The default error tolerance for adapter alignment is -e 0.1 (10%). Lowering this is rarely useful; raising it can recover more contamination at the cost of more false positives.

--consider_already_trimmed <INT> suppresses adapter trimming entirely when no auto-detect probe exceeds that count (quality trimming still runs). Useful for feeding already-trimmed data through Trim Galore for QC reporting without over-trimming.

FlagPurpose
-a SEQ / -a2 SEQAdapter for read 1 / read 2 (repeatable in v2).

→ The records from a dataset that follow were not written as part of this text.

import Summits.AtomisticToContinuum.BoseEinsteinCondensation.Theorems.PuffFloor.Negative.PuffFloorFalseForNearMinimisers
import HarnessLib

/-!
# No structure-factor floor over all modes survives for near-minimisers when its tolerated deficit is `o(1/k)` (crux `HardCoreExtension`, stmt-AtomisticToContinuum-11786)

Standing adversary of crux `HardCoreExtension` (route `BECConjugateDomination`), gen 3. The general
principle behind `QuadraticFloorNearMinFalse.lean` (this seat) and
`PuffFloor.Negative.puffFloor_false_for_nearMinimisers` (the `PuffFloor` disprover), typed once and
for all for the class-blind lines of the crux (`second-moment-floor-class-blind` ≈
`third-law-current-floor`), which must state their floors for NEAR-minimisers because hard cores have
no exact `C¹` minimiser:

* `freeGas_nearMinimiser_floor_violated` — let `f : ℝ → ℝ` be ANY candidate floor with
  `(1 − f(k))·k → 0` as `k → ∞` (hypothesis `hf`: for every `η > 0` some `K` with
  `(1 − f k)·k ≤ η` for `k ≥ K`). Then for the FREE gas on the torus of ANY side `L > 0`, every
  `N = n + 1 ≥ 2` and every slack `δ > 0` there are a real, pointwise positive `δ`-near-minimiser `Ψ`
  (`E₀^per = 0`) and a mode `m ≠ 0` with `S_m(Ψ) < f(kn m)`. Witness: the anti-correlated state
  `PuffFloor.Negative.witnessState` (`S_m = 1 − εn`, energy `≤ 2ε²N³k²`) at the first lattice mode
  `k = (2π/L)j` beyond `max(K, 1, η/(εn))`, with `η² ≤ δ n²/(8N³)` and `ε² ≤ δ/(8N³(K'² + (2π/L)²))`,
  `ε ≤ 1/(2N²)`: the floor's deficit at `k` is `≤ η/k < εn` while the modulation costs `< δ`.
* Corollaries in the lever shapes: `deficit_quadratic` (`f = k²/(k²+c)`, deficit `≤ c/k`) and
  `deficit_sqrt` (`f = k/√(k²+c)`, deficit `≤ c/(2k)`) verify `hf` for the two printed floors, so
  `Ideator3.QuadraticFloor` and the near-minimiser `PuffFloor` both fall under the principle; any
  repair must CAP the floor away from `1` (e.g. `min(½, ·)`, consistent at the free gas by
  `QuadraticFloorCappedFreeGas.lean`) or restrict the modes to a window fixed before `δ`.

No Theses statement is asserted positively. All `[folklore]`.
-/

noncomputable section

namespace Summit.AtomisticToContinuum.BoseEinsteinCondensation.Theorems.HardCoreExtension.Negative

open Literature.MathematicalPhysics.QuantumManyBody.BoseGas MeasureTheory Filter
open Summit.AtomisticToContinuum.BoseEinsteinCondensation.Theorems.PuffFloor.Negative
open scoped ENNReal NNReal

/-- `max` squared is at most the sum of squares. [folklore] -/
theorem max_sq_le_add_sq (a b : ℝ) : max a b ^ 2 ≤ a ^ 2 + b ^ 2 := by
  rcases le_total a b with h | h
  · rw [max_eq_right h]; nlinarith [sq_nonneg a]
  · rw [max_eq_left h]; nlinarith [sq_nonneg b]

/-- **The UV junk principle.** For any floor `f` with `(1 − f(k))·k → 0`, the free gas has, at every
side `L > 0`, every `N = n+1 ≥ 2` and every slack `δ > 0`, a real positive `δ`-near-minimiser and a
mode at which `S_m < f(kn m)`. [folklore] -/
theorem freeGas_nearMinimiser_floor_violated (f : ℝ → ℝ)
    (hf : ∀ η : ℝ, 0 < η → ∃ K : ℝ, ∀ k : ℝ, K ≤ k → (1 - f k) * k ≤ η)
    {n : ℕ} (hn : 1 ≤ n) {L : ℝ} (hL : 0 < L) {δ : ℝ≥0∞} (hδ : 0 < δ) :
    ∃ Ψ : PeriodicTrialState (n + 1) L,
      periodicEnergy (0 : ℝ → ℝ≥0∞) Ψ ≤ periodicGroundStateEnergy (0 : ℝ → ℝ≥0∞) (n + 1) L + δ ∧
      (∀ X, Ψ.ψ X = (‖Ψ.ψ X‖ : ℂ)) ∧ (∀ X, Ψ.ψ X ≠ 0) ∧
      ∃ m : Fin 3 → ℤ, m ≠ 0 ∧
        ((n : ℝ) + 1)⁻¹ * ∫ X in cellN (n + 1) L,
            ‖∑ j : Fin (n + 1), cellWave L m (X j)‖ ^ 2 * ‖Ψ.ψ X‖ ^ 2 <
          f ‖(2 * Real.pi / L) • latticeVec 1 m‖ := by
  have hn' : (1 : ℝ) ≤ n := by exact_mod_cast hn
  have hn0 : (0 : ℝ) < n := by linarith
  -- a real energy budget `δr` below `δ`
  obtain ⟨δr, hδr, hδr'⟩ : ∃ δr : ℝ, 0 < δr ∧ ENNReal.ofReal δr ≤ δ := by
    rcases eq_or_ne δ ⊤ with htop | htop
    · exact ⟨1, one_pos, htop ▸ le_top⟩
    · exact ⟨δ.toReal, ENNReal.toReal_pos hδ.ne' htop, ENNReal.ofReal_toReal_le⟩
  -- constants (opaque)
  obtain ⟨Nr, hNr⟩ : ∃ Nr : ℝ, Nr = (n : ℝ) + 1 := ⟨_, rfl⟩
  have hNr0 : 0 < Nr := by rw [hNr]; positivity
  have hNr1 : 1 ≤ Nr := by rw [hNr]; linarith
  obtain ⟨c₀, hc₀⟩ : ∃ c₀ : ℝ, c₀ = 2 * Real.pi / L := ⟨_, rfl⟩
  have hc₀0 : 0 < c₀ := by rw [hc₀]; positivity
  -- `η`: the tolerance fed to `hf`, with `4 N³ η² / n² ≤ δr / 2`
  obtain ⟨η, hηdef⟩ : ∃ η : ℝ, η = min 1 (δr * n ^ 2 / (8 * Nr ^ 3)) := ⟨_, rfl⟩
  have hη0 : 0 < η := by rw [hηdef]; exact lt_min one_pos (by positivity)
  have hη1 : η ≤ 1 := by rw [hηdef]; exact min_le_left _ _
  have hη2 : η ≤ δr * n ^ 2 / (8 * Nr ^ 3) := by rw [hηdef]; exact min_le_right _ _
  have hηsq : 4 * Nr ^ 3 * η ^ 2 / (n : ℝ) ^ 2 ≤ δr / 2 := by
    have h1 : η ^ 2 ≤ η := by nlinarith
    have h2 : η ^ 2 ≤ δr * n ^ 2 / (8 * Nr ^ 3) := h1.trans hη2
    rw [div_le_iff₀ (by positivity)]
    rw [le_div_iff₀ (by positivity)] at h2
    nlinarith
  -- `K` from the tail hypothesis, `K' = max K 1`
  obtain ⟨K, hK⟩ := hf η hη0
  obtain ⟨K', hK'⟩ : ∃ K' : ℝ, K' = max K 1 := ⟨_, rfl⟩
  have hK'1 : 1 ≤ K' := by rw [hK']; exact le_max_right _ _
  have hK'0 : 0 < K' := by linarith
  have hKK' : K ≤ K' := by rw [hK']; exact le_max_left _ _
  -- `ε`: the amplitude, `ε ≤ 1/(2N²)` and `4 ε² N³ (K'² + c₀²) ≤ δr / 2`
  obtain ⟨B, hB⟩ : ∃ B : ℝ, B = 8 * Nr ^ 3 * (K' ^ 2 + c₀ ^ 2) := ⟨_, rfl⟩
  have hB0 : 0 < B := by rw [hB]; positivity
  obtain ⟨ε, hεdef⟩ : ∃ ε : ℝ, ε = min (1 / (2 * Nr ^ 2)) (min 1 (δr / B)) := ⟨_, rfl⟩
  have hε0 : 0 < ε := by
    rw [hεdef]; exact lt_min (by positivity) (lt_min one_pos (by positivity))
  have hεN : ε ≤ 1 / (2 * Nr ^ 2) := by rw [hεdef]; exact min_le_left _ _
  have hε1 : ε ≤ 1 := by rw [hεdef]; exact (min_le_right _ _).trans (min_le_left _ _)
  have hεB : ε ≤ δr / B := by rw [hεdef]; exact (min_le_right _ _).trans (min_le_right _ _)
  have hεsq : 4 * ε ^ 2 * Nr ^ 3 * (K' ^ 2 + c₀ ^ 2) ≤ δr / 2 := by
    have h1 : ε ^ 2 ≤ ε := by nlinarith
    have h2 : ε ^ 2 ≤ δr / B := h1.trans hεB
    rw [le_div_iff₀ hB0, hB] at h2
    nlinarith
  have hεa : ε * ((((n + 1 : ℕ) : ℝ)) ^ 2 - ((n + 1 : ℕ) : ℝ)) ≤ 1 / 2 := by
    push_cast
    rw [← hNr]
    have h1 : ε * (Nr ^ 2 - Nr) ≤ ε * Nr ^ 2 :=
      mul_le_mul_of_nonneg_left (by nlinarith) hε0.le
    have h2 : ε * Nr ^ 2 ≤ 1 / 2 := by
      rw [le_div_iff₀ (by positivity)] at hεN
      linarith
    exact h1.trans h2
  -- the dip `d = ε n` and the threshold `k* = max K' (η / d)`
  obtain ⟨d, hd⟩ : ∃ d : ℝ, d = ε * n := ⟨_, rfl⟩
  have hd0 : 0 < d := by rw [hd]; positivity
  obtain ⟨ks, hks⟩ : ∃ ks : ℝ, ks = max K' (η / d) := ⟨_, rfl⟩
  have hks0 : 0 < ks := lt_of_lt_of_le hK'0 (by rw [hks]; exact le_max_left _ _)
  -- the mode `j = ⌊k*/c₀⌋ + 1`, `k = c₀ j ∈ (k*, k* + c₀]`
  obtain ⟨j, hj⟩ : ∃ j : ℕ, j = ⌊ks / c₀⌋₊ + 1 := ⟨_, rfl⟩
  have hj0 : 0 < j := by rw [hj]; exact Nat.succ_pos _
  obtain ⟨m, hmdef⟩ : ∃ m : Fin 3 → ℤ, m = Pi.single (0 : Fin 3) ((j : ℕ) : ℤ) := ⟨_, rfl⟩
  have hm : m ≠ 0 := by
    intro h0
    have := congr_fun h0 0
    rw [hmdef, Pi.single_eq_same, Pi.zero_apply] at this
    exact hj0.ne' (by exact_mod_cast this)
  have hkn : ‖((2 * Real.pi / L) • latticeVec 1 m)‖ = c₀ * j := by
    rw [hmdef, hc₀]
    exact norm_smul_latticeVec_single (by positivity) j
  obtain ⟨k, hkdef⟩ : ∃ k : ℝ, k = c₀ * j := ⟨_, rfl⟩
  rw [← hkdef] at hkn
  have hjlow : ks / c₀ < j := by rw [hj]; push_cast; exact Nat.lt_floor_add_one _
  have hjup : (j : ℝ) ≤ ks / c₀ + 1 := by
    rw [hj]; push_cast; gcongr; exact Nat.floor_le (by positivity)
  have hklow : ks < k := by
    rw [div_lt_iff₀ hc₀0] at hjlow; rw [hkdef]; linarith
  have hk0 : 0 < k := hks0.trans hklow
  have hkup : k ≤ ks + c₀ := by
    have := mul_le_mul_of_nonneg_left hjup hc₀0.le
    rw [hkdef]
    calc c₀ * j ≤ c₀ * (ks / c₀ + 1) := this
      _ = ks + c₀ := by field_simp
  have hkK : K ≤ k := (hKK'.trans (by rw [hks] at hklow; exact (le_max_left _ _).trans hklow.le))
  have hkd : η / d < k := lt_of_le_of_lt (by rw [hks]; exact le_max_right _ _) hklow
  -- the floor's deficit at `k` is below the dip: `1 - f k ≤ η / k < d`
  have hdef : 1 - f k < d := by
    have h1 : (1 - f k) * k ≤ η := hK k hkK
    have h2 : 1 - f k ≤ η / k := by rw [le_div_iff₀ hk0]; exact h1
    have h3 : η / k < d := by
      rw [div_lt_iff₀ hk0]
      rw [div_lt_iff₀ hd0] at hkd
      linarith
    exact lt_of_le_of_lt h2 h3
  -- the energy budget: `2 ε² N³ k² ≤ δr`
  have hk2 : k ^ 2 ≤ 2 * ks ^ 2 + 2 * c₀ ^ 2 := sq_le_two_sq_add_two_sq hk0.le hkup
  have hks2 : ks ^ 2 ≤ K' ^ 2 + (η / d) ^ 2 := by
    rw [hks]; exact max_sq_le_add_sq K' (η / d)
  have hEreal : 2 * ε ^ 2 * ((n : ℝ) + 1) ^ 3 * k ^ 2 ≤ δr := by
    rw [← hNr]
    have hx0 : 0 ≤ 2 * ε ^ 2 * Nr ^ 3 := by positivity
    have hk3 : k ^ 2 ≤ 2 * (K' ^ 2 + (η / d) ^ 2) + 2 * c₀ ^ 2 := by linarith
    have h1 : 2 * ε ^ 2 * Nr ^ 3 * k ^ 2 ≤
        2 * ε ^ 2 * Nr ^ 3 * (2 * (K' ^ 2 + (η / d) ^ 2) + 2 * c₀ ^ 2) :=
      mul_le_mul_of_nonneg_left hk3 hx0
    have h2 : 2 * ε ^ 2 * Nr ^ 3 * (2 * (K' ^ 2 + (η / d) ^ 2) + 2 * c₀ ^ 2) =
        4 * ε ^ 2 * Nr ^ 3 * (K' ^ 2 + c₀ ^ 2) + 4 * Nr ^ 3 * (ε ^ 2 * (η / d) ^ 2) := by ring
    have h3 : ε ^ 2 * (η / d) ^ 2 = η ^ 2 / (n : ℝ) ^ 2 := by
      rw [hd]
      have hεne : ε ≠ 0 := hε0.ne'
      have hnne : (n : ℝ) ≠ 0 := hn0.ne'
      field_simp
    have h4 : 4 * Nr ^ 3 * (ε ^ 2 * (η / d) ^ 2) = 4 * Nr ^ 3 * η ^ 2 / (n : ℝ) ^ 2 := by
      rw [h3]; ring
    linarith
  -- the witness
  refine ⟨witnessState hε0.le hεa hL hm, ?_, witnessState_real hε0.le hεa hL hm,
    witnessState_ne_zero hε0.le hεa hL hm, m, hm, ?_⟩
  · rw [periodicGroundStateEnergy_zero_eq_zero (n + 1) hL, zero_add]
    refine (periodicEnergy_witnessState_le hε0.le hεa hL hm).trans (le_trans ?_ hδr')
    refine ENNReal.ofReal_le_ofReal ?_
    rw [hkn]
    push_cast
    exact hEreal
  · rw [structureFactor_witnessState_succ' hL n hε0.le hεa hm, hkn, ← hd]
    linarith

/-! ### The two printed floors satisfy the tail hypothesis -/

/-- The quadratic floor `k²/(k²+c)` (`c ≥ 0`) has deficit `(1 − f(k))·k ≤ c/k → 0`. [folklore] -/
theorem deficit_quadratic {c : ℝ} (hc : 0 ≤ c) :
    ∀ η : ℝ, 0 < η → ∃ K : ℝ, ∀ k : ℝ, K ≤ k → (1 - k ^ 2 / (k ^ 2 + c)) * k ≤ η := by
  intro η hη
  refine ⟨max 1 (c / η), fun k hk => ?_⟩
  have hk1 : 1 ≤ k := (le_max_left _ _).trans hk
  have hk0 : 0 < k := by linarith
  have hkc : c / η ≤ k := (le_max_right _ _).trans hk
  have hpos : 0 < k ^ 2 + c := by positivity
  have h1 : (1 - k ^ 2 / (k ^ 2 + c)) * k = c * k / (k ^ 2 + c) := by
    field_simp
    ring
  rw [h1, div_le_iff₀ hpos]
  rw [div_le_iff₀ hη] at hkc
  nlinarith

/-- The square-root floor `k/√(k²+c)` (`c ≥ 0`) has deficit `(1 − f(k))·k ≤ c/(2k) → 0`.
[folklore] -/
theorem deficit_sqrt {c : ℝ} (hc : 0 ≤ c) :
    ∀ η : ℝ, 0 < η → ∃ K : ℝ, ∀ k : ℝ, K ≤ k → (1 - k / Real.sqrt (k ^ 2 + c)) * k ≤ η := by
  intro η hη
  refine ⟨max 1 (c / η), fun k hk => ?_⟩
  have hk1 : 1 ≤ k := (le_max_left _ _).trans hk
  have hk0 : 0 < k := by linarith
  have hkc : c / η ≤ k := (le_max_right _ _).trans hk
  set s : ℝ := Real.sqrt (k ^ 2 + c) with hs
  have hs0 : 0 < s := Real.sqrt_pos.2 (by positivity)
  have hss : s ^ 2 = k ^ 2 + c := Real.sq_sqrt (by positivity)
  have hks : k ≤ s := by
    rw [hs]
    calc k = Real.sqrt (k ^ 2) := (Real.sqrt_sq hk0.le).symm
      _ ≤ Real.sqrt (k ^ 2 + c) := Real.sqrt_le_sqrt (by linarith)
  -- `(1 - k/s) k = k (s - k)/s = k c /(s (s + k)) ≤ c / (2k)·... ≤ η`
  have h1 : (1 - k / s) * k = k * (s - k) / s := by field_simp
  rw [h1, div_le_iff₀ hs0]
  -- `k (s - k) ≤ η s` ⇐ `k (s - k)(s + k) = k c ≤ η s (s + k)` and `s + k > 0`
  have hsk : 0 < s + k := by linarith
  have key : k * (s - k) * (s + k) ≤ η * s * (s + k) := by
    have e : k * (s - k) * (s + k) = k * c := by nlinarith
    rw [e]
    rw [div_le_iff₀ hη] at hkc
    nlinarith
  nlinarith

end Summit.AtomisticToContinuum.BoseEinsteinCondensation.Theorems.HardCoreExtension.Negative

end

--illumina / --nextera / --small_rna / --stranded_illuminaForce a specific known adapter.
--bgiseqUse the BGI/DNBSEQ adapter (also probed by auto-detect).
--stringency INTMinimum adapter overlap (default 1 bp).
-e FLOATMaximum error rate for adapter alignment (default 0.1).
-n INTTrim up to N adapter occurrences per read (multi-adapter mode).
--consider_already_trimmed INTSkip adapter trimming if no adapter exceeds the count threshold.